• Requirement:
Of the entries below, return exactly those lines that fall between the one containing "by_cases h2 : u" and the one containing "realised on reduced", the two end lines included.

• Stored data:
- - - - -

/-- The empty word is reduced. [folklore] -/
@[simp] theorem isReduced_nil : IsReduced [] := List.isChain_nil

/-- One-letter words are reduced. [folklore] -/
@[simp] theorem isReduced_singleton (P : ℤ × ℤ × ℤ) : IsReduced [P] := List.isChain_singleton P

/-- Reducedness of `P :: Q :: R`. [folklore] -/
theorem isReduced_cons_cons {R : List (ℤ × ℤ × ℤ)} :
    IsReduced (P :: Q :: R) ↔ P ≠ Q ∧ IsReduced (Q :: R) :=
  List.isChain_cons_cons

/-- Tails of reduced words are reduced. [folklore] -/
theorem IsReduced.tail (h : IsReduced w) : IsReduced w.tail := List.IsChain.tail h

/-- Tails of reduced words are reduced. [folklore] -/
theorem IsReduced.of_cons (h : IsReduced (P :: w)) : IsReduced w := List.IsChain.tail h

/-- The head of the tail of a reduced word differs from its head. [folklore] -/
theorem IsReduced.head?_ne (h : IsReduced (P :: w)) : w.head? ≠ some P := by
  cases w with
  | nil => simp
  | cons Q R => simpa [eq_comm] using (isReduced_cons_cons.1 h).1

/-- Toggling preserves reduced words. [folklore] -/
theorem isReduced_toggle (h : IsReduced w) (P : ℤ × ℤ × ℤ) : IsReduced (toggle P w) := by
  cases w with
  | nil => simp
  | cons Q R =>
    by_cases hQ : Q = P
    · subst hQ; simpa using h.of_cons
    · rw [toggle_cons_of_ne hQ]
      exact isReduced_cons_cons.2 ⟨Ne.symm hQ, h⟩

/-- On reduced words toggling is an involution (`P · P = 1`). [folklore] -/
theorem toggle_toggle_of_isReduced (h : IsReduced w) (P : ℤ × ℤ × ℤ) :
    toggle P (toggle P w) = w := by
  cases w with
  | nil => simp
  | cons Q R =>
    by_cases hQ : Q = P
    · subst hQ
      rw [toggle_cons_self, toggle_of_head?_ne h.head?_ne]
    · rw [toggle_cons_of_ne hQ, toggle_cons_self]

/-- `act` is `toggle` on reduced words. [folklore] -/
theorem act_of_isReduced (h : IsReduced w) (P : ℤ × ℤ × ℤ) : act P w = toggle P w := if_pos h

/-- `act` is the identity on non-reduced words. [folklore] -/
theorem act_of_not_isReduced (h : ¬ IsReduced w) (P : ℤ × ℤ × ℤ) : act P w = w := if_neg h

/-- `act P` preserves (non-)reducedness. [folklore] -/
@[simp] theorem isReduced_act_iff : IsReduced (act P w) ↔ IsReduced w := by
  by_cases h : IsReduced w
  · rw [act_of_isReduced h]
    exact ⟨fun _ => h, fun _ => isReduced_toggle h P⟩
  · rw [act_of_not_isReduced h]

/-- The generators act by involutions on all words. [folklore] -/
theorem act_act (P : ℤ × ℤ × ℤ) (w : List (ℤ × ℤ × ℤ)) : act P (act P w) = w := by
  by_cases h : IsReduced w
  · rw [act_of_isReduced h, act_of_isReduced (isReduced_toggle h P), toggle_toggle_of_isReduced h]
  · rw [act_of_not_isReduced h, act_of_not_isReduced h]

/-- The generators act by involutions on all words. [folklore] -/
theorem act_involutive (P : ℤ × ℤ × ℤ) : Function.Involutive (act P) := act_act P

/-- The generators act injectively. [folklore] -/
theorem act_injective (P : ℤ × ℤ × ℤ) : Function.Injective (act P) :=
  (act_involutive P).injective

/-! ### The dislocation patches and the `W`-chain (voltage assignment) -/

/-- `u` is the lower endpoint of a `y`-bond through a dislocation patch: `u₁ ≡ ⌊s/2⌋ (mod s)`,
`(u₀ - ⌊s/2⌋) mod s < ⌊s/2⌋`, `u₂ mod s < ⌊s/2⌋` (verbatim the requested side conditions).
[folklore] -/
def IsPatchBase (s : ℕ) (u : Site 3) : Prop :=
  (s : ℤ) ∣ u 1 - (s / 2 : ℕ) ∧ (u 0 - (s / 2 : ℕ)) % (s : ℤ) < (s / 2 : ℕ) ∧ u 2 % (s : ℤ) < (s / 2 : ℕ)

/-- Being a patch base is decidable. [folklore] -/
instance (s : ℕ) : DecidablePred (IsPatchBase s) := fun u => by
  unfold IsPatchBase; infer_instance

/-- The label (period cell) of the patch through the patch base `u`:
`(⌊(u₀ - ⌊s/2⌋)/s⌋, ⌊(u₁ - ⌊s/2⌋)/s⌋, ⌊u₂/s⌋)` (verbatim the requested letter). [folklore] -/
def patchLabel (s : ℕ) (u : Site 3) : ℤ × ℤ × ℤ :=
  ((u 0 - (s / 2 : ℕ)) / (s : ℤ), (u 1 - (s / 2 : ℕ)) / (s : ℤ), u 2 / (s : ℤ))

/-- The `W`-chain (voltage) of the ordered bond `(u, v)` of `ℤ³`: `some P` when `{u, v}` is the
`y`-bond `{b, b + e₁}` through the patch labelled `P = patchLabel s b` (`b` its lower endpoint),
`none` (the identity of `W`) otherwise; verbatim the requested `if … else if … else none`.
[cite: Biggs1974, Def. 19.1 (K-chain φ)] -/
def bondLetter (s : ℕ) (u v : Site 3) : Option (ℤ × ℤ × ℤ) :=
  if v = u + (Pi.single 1 1 : Site 3) ∧ IsPatchBase s u then some (patchLabel s u)
  else if u = v + (Pi.single 1 1 : Site 3) ∧ IsPatchBase s v then some (patchLabel s v)
  else none

/-- No bond is `{u, u + e₁}` in both orientations at once. [folklore] -/
theorem not_eq_add_single_and (u v : Site 3) :
    ¬ (v = u + (Pi.single 1 1 : Site 3) ∧ u = v + (Pi.single 1 1 : Site 3)) := by
  rintro ⟨hv, hu⟩
  have h := congr_fun hu 1
  rw [hv] at h
  simp only [Pi.add_apply, Pi.single_eq_same] at h
  omega

/-- The chain is symmetric: `φ(u,v) = φ(v,u)` (all voltages are involutions, so
`φ(v,u) = φ(u,v)⁻¹ = φ(u,v)`). [cite: Biggs1974, Def. 19.1 (φ(u,v) = φ(v,u)⁻¹)] -/
theorem bondLetter_comm (s : ℕ) (u v : Site 3) : bondLetter s u v = bondLetter s v u := by
  unfold bondLetter
  by_cases h1 : v = u + (Pi.single 1 1 : Site 3) ∧ IsPatchBase s u
  · have h2 : ¬ (u = v + (Pi.single 1 1 : Site 3) ∧ IsPatchBase s v) :=
      fun h2 => not_eq_add_single_and u v ⟨h1.1, h2.1⟩
    rw [if_pos h1, if_neg h2, if_pos h1]
  · by_cases h2 : u = v + (Pi.single 1 1 : Site 3) ∧ IsPatchBase s v
    · rw [if_neg h1, if_pos h2, if_pos h2]
    · rw [if_neg h1, if_neg h2, if_neg h2, if_neg h1]

/-- Bonds not parallel to `e₁` carry no letter. [folklore] -/
theorem bondLetter_eq_none_of_ne (s : ℕ) {u v : Site 3}
    (h1 : v ≠ u + (Pi.single 1 1 : Site 3)) (h2 : u ≠ v + (Pi.single 1 1 : Site 3)) :
    bondLetter s u v = none := by
  simp [bondLetter, h1, h2]

/-- The word update along the ordered bond `(u, v)`: apply the voltage. [cite: Biggs1974, Def. 19.1] -/
def step (s : ℕ) (u v : Site 3) (w : List (ℤ × ℤ × ℤ)) : List (ℤ × ℤ × ℤ) :=
  (bondLetter s u v).elim w (fun P => act P w)

/-- The word update does not depend on the orientation of the bond. [folklore] -/
theorem step_comm (s : ℕ) (u v : Site 3) (w : List (ℤ × ℤ × ℤ)) : step s v u w = step s u v w := by
  rw [step, step, bondLetter_comm]

/-- Crossing a bond twice restores the word. [folklore] -/
theorem step_step (s : ℕ) (u v : Site 3) (w : List (ℤ × ℤ × ℤ)) :
    step s u v (step s u v w) = w := by
  unfold step
  cases bondLetter s u v with
  | none => rfl
  | some P => exact act_act P w

/-- The word update along a bond is injective. [folklore] -/
theorem step_injective (s : ℕ) (u v : Site 3) : Function.Injective (step s u v) :=
  Function.Involutive.injective (step_step s u v)

/-- The word update preserves (non-)reducedness. [folklore] -/
@[simp] theorem isReduced_step_iff (s : ℕ) (u v : Site 3) (w : List (ℤ × ℤ × ℤ)) :
    IsReduced (step s u v w) ↔ IsReduced w := by
  unfold step
  cases bondLetter s u v with
  | none => rfl
  | some P => exact isReduced_act_iff

end DislocationLoopCover

open DislocationLoopCover

/-- **The loop-dislocated `ℤ/2`-cover `G_s` of `ℤ³`**: vertices `ℤ³ × (words in the letters ℤ³)`,
`(u, w) ∼ (v, w')` iff `u ∼ v` in `ℤ³` and `w'` is `w` acted on by the voltage of the bond
(`toggle P` at the head of the reduced word `w` when the bond crosses the dislocation patch `P`,
nothing otherwise). Biggs's covering graph `Γ̃(W, φ)` of `ℤ³` for the free product
`W = ∗_{ℤ³} ℤ/2` realised on reduced words; the non-reduced words carry trivial copies of `ℤ³`
(see the module docstring, "Faithfulness note"). [cite: Biggs1974, Def. 19.1] -/
def dislocationLoopCover (s : ℕ) : SimpleGraph (Site 3 × List (ℤ × ℤ × ℤ)) where
  Adj x y := (zdGraph 3).Adj x.1 y.1 ∧ y.2 = step s x.1 y.1 x.2
  symm := ⟨fun x y h => ⟨h.1.symm, by rw [h.2, step_comm, step_step]⟩⟩
  loopless := ⟨fun _ h => h.1.ne rfl⟩

namespace DislocationLoopCover

variable {s : ℕ}

/-- Unfolding the adjacency of `G_s`. [cite: Biggs1974, Def. 19.1] -/
theorem dislocationLoopCover_adj {x y : Site 3 × List (ℤ × ℤ × ℤ)} :
    (dislocationLoopCover s).Adj x y ↔
      (zdGraph 3).Adj x.1 y.1 ∧ y.2 = (bondLetter s x.1 y.1).elim x.2 (fun P => act P x.2) :=
  Iff.rfl

/-- On a reduced word the adjacency of `G_s` is literally the requested one: the head-toggle.
[cite: Biggs1974, Def. 19.1] -/
theorem dislocationLoopCover_adj_of_isReduced {x y : Site 3 × List (ℤ × ℤ × ℤ)}
    (hx : IsReduced x.2) :
    (dislocationLoopCover s).Adj x y ↔
      (zdGraph 3).Adj x.1 y.1 ∧ y.2 = (bondLetter s x.1 y.1).elim x.2
        (fun P => if x.2.head? = some P then x.2.tail else P :: x.2) := by
  rw [dislocationLoopCover_adj]
  cases bondLetter s x.1 y.1 with
  | none => rfl
  | some P => simp only [Option.elim_some, act_of_isReduced hx]; rfl

/-- `G_s` in the requested `SimpleGraph.fromRel` shape (the relation is already symmetric and
irreflexive). [cite: Biggs1974, Def. 19.1 ("adjacency depends only on the unordered pair")] -/
theorem dislocationLoopCover_eq_fromRel (s : ℕ) :
    dislocationLoopCover s = SimpleGraph.fromRel fun x y : Site 3 × List (ℤ × ℤ × ℤ) =>
      (zdGraph 3).Adj x.1 y.1 ∧ y.2 = (bondLetter s x.1 y.1).elim x.2 (fun P => act P x.2) := by
  ext x y
  rw [SimpleGraph.fromRel_adj]
  constructor
  · intro h
    exact ⟨(dislocationLoopCover s).ne_of_adj h, Or.inl h⟩
  · rintro ⟨-, h | h⟩
    · exact h
    · exact (dislocationLoopCover s).adj_symm h

/-- Bonds off the patches keep the word: over `ℤ³ ∖ patches` the cover is a product
(request item (ii)). [cite: Biggs1974, Def. 19.1 (φ = 1)] -/
theorem dislocationLoopCover_adj_of_bondLetter_eq_none {x y : Site 3 × List (ℤ × ℤ × ℤ)}
    (h : bondLetter s x.1 y.1 = none) :
    (dislocationLoopCover s).Adj x y ↔ (zdGraph 3).Adj x.1 y.1 ∧ y.2 = x.2 := by
  rw [dislocationLoopCover_adj, h]; rfl

/-- Across a patch bond the word is acted on by the patch's generator. [cite: Biggs1974, Def. 19.1] -/
theorem dislocationLoopCover_adj_of_bondLetter_eq_some {x y : Site 3 × List (ℤ × ℤ × ℤ)}
    {P : ℤ × ℤ × ℤ} (h : bondLetter s x.1 y.1 = some P) :
    (dislocationLoopCover s).Adj x y ↔ (zdGraph 3).Adj x.1 y.1 ∧ y.2 = act P x.2 := by
  rw [dislocationLoopCover_adj, h]; rfl

/-- Reducedness of the word is constant along edges. [folklore] -/
theorem isReduced_iff_of_adj {x y : Site 3 × List (ℤ × ℤ × ℤ)}
    (h : (dislocationLoopCover s).Adj x y) : IsReduced y.2 ↔ IsReduced x.2 := by
  rw [h.2]; exact isReduced_step_iff s x.1 y.1 x.2

/-- Reducedness of the word is constant on connected components. [folklore] -/
theorem isReduced_iff_of_reachable {x y : Site 3 × List (ℤ × ℤ × ℤ)}
    (h : (dislocationLoopCover s).Reachable x y) : IsReduced y.2 ↔ IsReduced x.2 := by
  obtain ⟨p⟩ := h
  induction p with
  | nil => rfl
  | cons hadj _ ih => rw [ih, isReduced_iff_of_adj hadj]

/-- The connected component of the root `õ = (0, [])` consists of reduced words. [folklore] -/
theorem isReduced_of_reachable_root {x : Site 3 × List (ℤ × ℤ × ℤ)}
    (h : (dislocationLoopCover s).Reachable ((0 : Site 3), ([] : List (ℤ × ℤ × ℤ))) x) :
    IsReduced x.2 :=
  (isReduced_iff_of_reachable h).2 isReduced_nil

/-! ### `Prod.fst` is a covering map -/

/-- The covering projection `G_s → ℤ³` as a graph homomorphism. [cite: Biggs1974, Def. 19.1]
[cite: LyonsPeres2016, §6.9 (covering map, p. 216)] -/
def proj (s : ℕ) : dislocationLoopCover s →g zdGraph 3 where
  toFun := Prod.fst
  map_rel' h := h.1

/-- `proj` is `Prod.fst`. [folklore] -/
@[simp] theorem proj_apply (x : Site 3 × List (ℤ × ℤ × ℤ)) : proj s x = x.1 := rfl

/-- The unique lift at `x` of the base neighbour `v` of `x.1`. [cite: Biggs1974, Def. 19.1] -/
def lift (s : ℕ) (x : Site 3 × List (ℤ × ℤ × ℤ)) (v : Site 3) : Site 3 × List (ℤ × ℤ × ℤ) :=
  (v, step s x.1 v x.2)

/-- The lift of a base edge is an edge. [cite: Biggs1974, Def. 19.1] -/
theorem adj_lift {x : Site 3 × List (ℤ × ℤ × ℤ)} {v : Site 3} (h : (zdGraph 3).Adj x.1 v) :
    (dislocationLoopCover s).Adj x (lift s x v) :=
  ⟨h, rfl⟩

/-- Every neighbour of `x` is the lift at `x` of its projection (unique path lifting, one step). [cite: Biggs1974, Def. 19.1] -/
theorem eq_lift_of_adj {x y : Site 3 × List (ℤ × ℤ × ℤ)} (h : (dislocationLoopCover s).Adj x y) :
    y = lift s x y.1 :=
  Prod.ext rfl h.2

/-- `Prod.fst` maps neighbours to neighbours (it is a graph homomorphism). [cite: LyonsPeres2016, §6.9 (covering map, p. 216)] -/
theorem mapsTo_fst_neighborSet (s : ℕ) (x : Site 3 × List (ℤ × ℤ × ℤ)) :
    Set.MapsTo Prod.fst ((dislocationLoopCover s).neighborSet x) ((zdGraph 3).neighborSet x.1) :=
  fun _ h => h.1

/-- `Prod.fst` is injective on the neighbours of every vertex. [cite: LyonsPeres2016, §6.9 (covering map, p. 216)] -/
theorem injOn_fst_neighborSet (s : ℕ) (x : Site 3 × List (ℤ × ℤ × ℤ)) :
    Set.InjOn Prod.fst ((dislocationLoopCover s).neighborSet x) := by
  intro y hy z hz hyz
  rw [eq_lift_of_adj hy, eq_lift_of_adj hz]
  exact congrArg (lift s x) hyz

/-- `Prod.fst` is a weak covering map (the hypothesis of the covering inequality
`θ_{ℤ³}(u) ≤ θ_{G_s}(u, w)`). [cite: LyonsPeres2016, Thm. 6.47 (weak covering map)] -/
theorem surjOn_fst_neighborSet (s : ℕ) (x : Site 3 × List (ℤ × ℤ × ℤ)) :
    Set.SurjOn Prod.fst ((dislocationLoopCover s).neighborSet x) ((zdGraph 3).neighborSet x.1) :=
  fun v hv => ⟨lift s x v, adj_lift hv, rfl⟩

- - - - -

• Answer:
  · by_cases h2 : u = v + (Pi.single 1 1 : Site 3) ∧ IsPatchBase s v
    · rw [if_neg h1, if_pos h2, if_pos h2]
    · rw [if_neg h1, if_neg h2, if_neg h2, if_neg h1]

/-- Bonds not parallel to `e₁` carry no letter. [folklore] -/
theorem bondLetter_eq_none_of_ne (s : ℕ) {u v : Site 3}
    (h1 : v ≠ u + (Pi.single 1 1 : Site 3)) (h2 : u ≠ v + (Pi.single 1 1 : Site 3)) :
    bondLetter s u v = none := by
  simp [bondLetter, h1, h2]

/-- The word update along the ordered bond `(u, v)`: apply the voltage. [cite: Biggs1974, Def. 19.1] -/
def step (s : ℕ) (u v : Site 3) (w : List (ℤ × ℤ × ℤ)) : List (ℤ × ℤ × ℤ) :=
  (bondLetter s u v).elim w (fun P => act P w)

/-- The word update does not depend on the orientation of the bond. [folklore] -/
theorem step_comm (s : ℕ) (u v : Site 3) (w : List (ℤ × ℤ × ℤ)) : step s v u w = step s u v w := by
  rw [step, step, bondLetter_comm]

/-- Crossing a bond twice restores the word. [folklore] -/
theorem step_step (s : ℕ) (u v : Site 3) (w : List (ℤ × ℤ × ℤ)) :
    step s u v (step s u v w) = w := by
  unfold step
  cases bondLetter s u v with
  | none => rfl
  | some P => exact act_act P w

/-- The word update along a bond is injective. [folklore] -/
theorem step_injective (s : ℕ) (u v : Site 3) : Function.Injective (step s u v) :=
  Function.Involutive.injective (step_step s u v)

/-- The word update preserves (non-)reducedness. [folklore] -/
@[simp] theorem isReduced_step_iff (s : ℕ) (u v : Site 3) (w : List (ℤ × ℤ × ℤ)) :
    IsReduced (step s u v w) ↔ IsReduced w := by
  unfold step
  cases bondLetter s u v with
  | none => rfl
  | some P => exact isReduced_act_iff

end DislocationLoopCover

open DislocationLoopCover

/-- **The loop-dislocated `ℤ/2`-cover `G_s` of `ℤ³`**: vertices `ℤ³ × (words in the letters ℤ³)`,
`(u, w) ∼ (v, w')` iff `u ∼ v` in `ℤ³` and `w'` is `w` acted on by the voltage of the bond
(`toggle P` at the head of the reduced word `w` when the bond crosses the dislocation patch `P`,
nothing otherwise). Biggs's covering graph `Γ̃(W, φ)` of `ℤ³` for the free product
`W = ∗_{ℤ³} ℤ/2` realised on reduced words; the non-reduced words carry trivial copies of `ℤ³`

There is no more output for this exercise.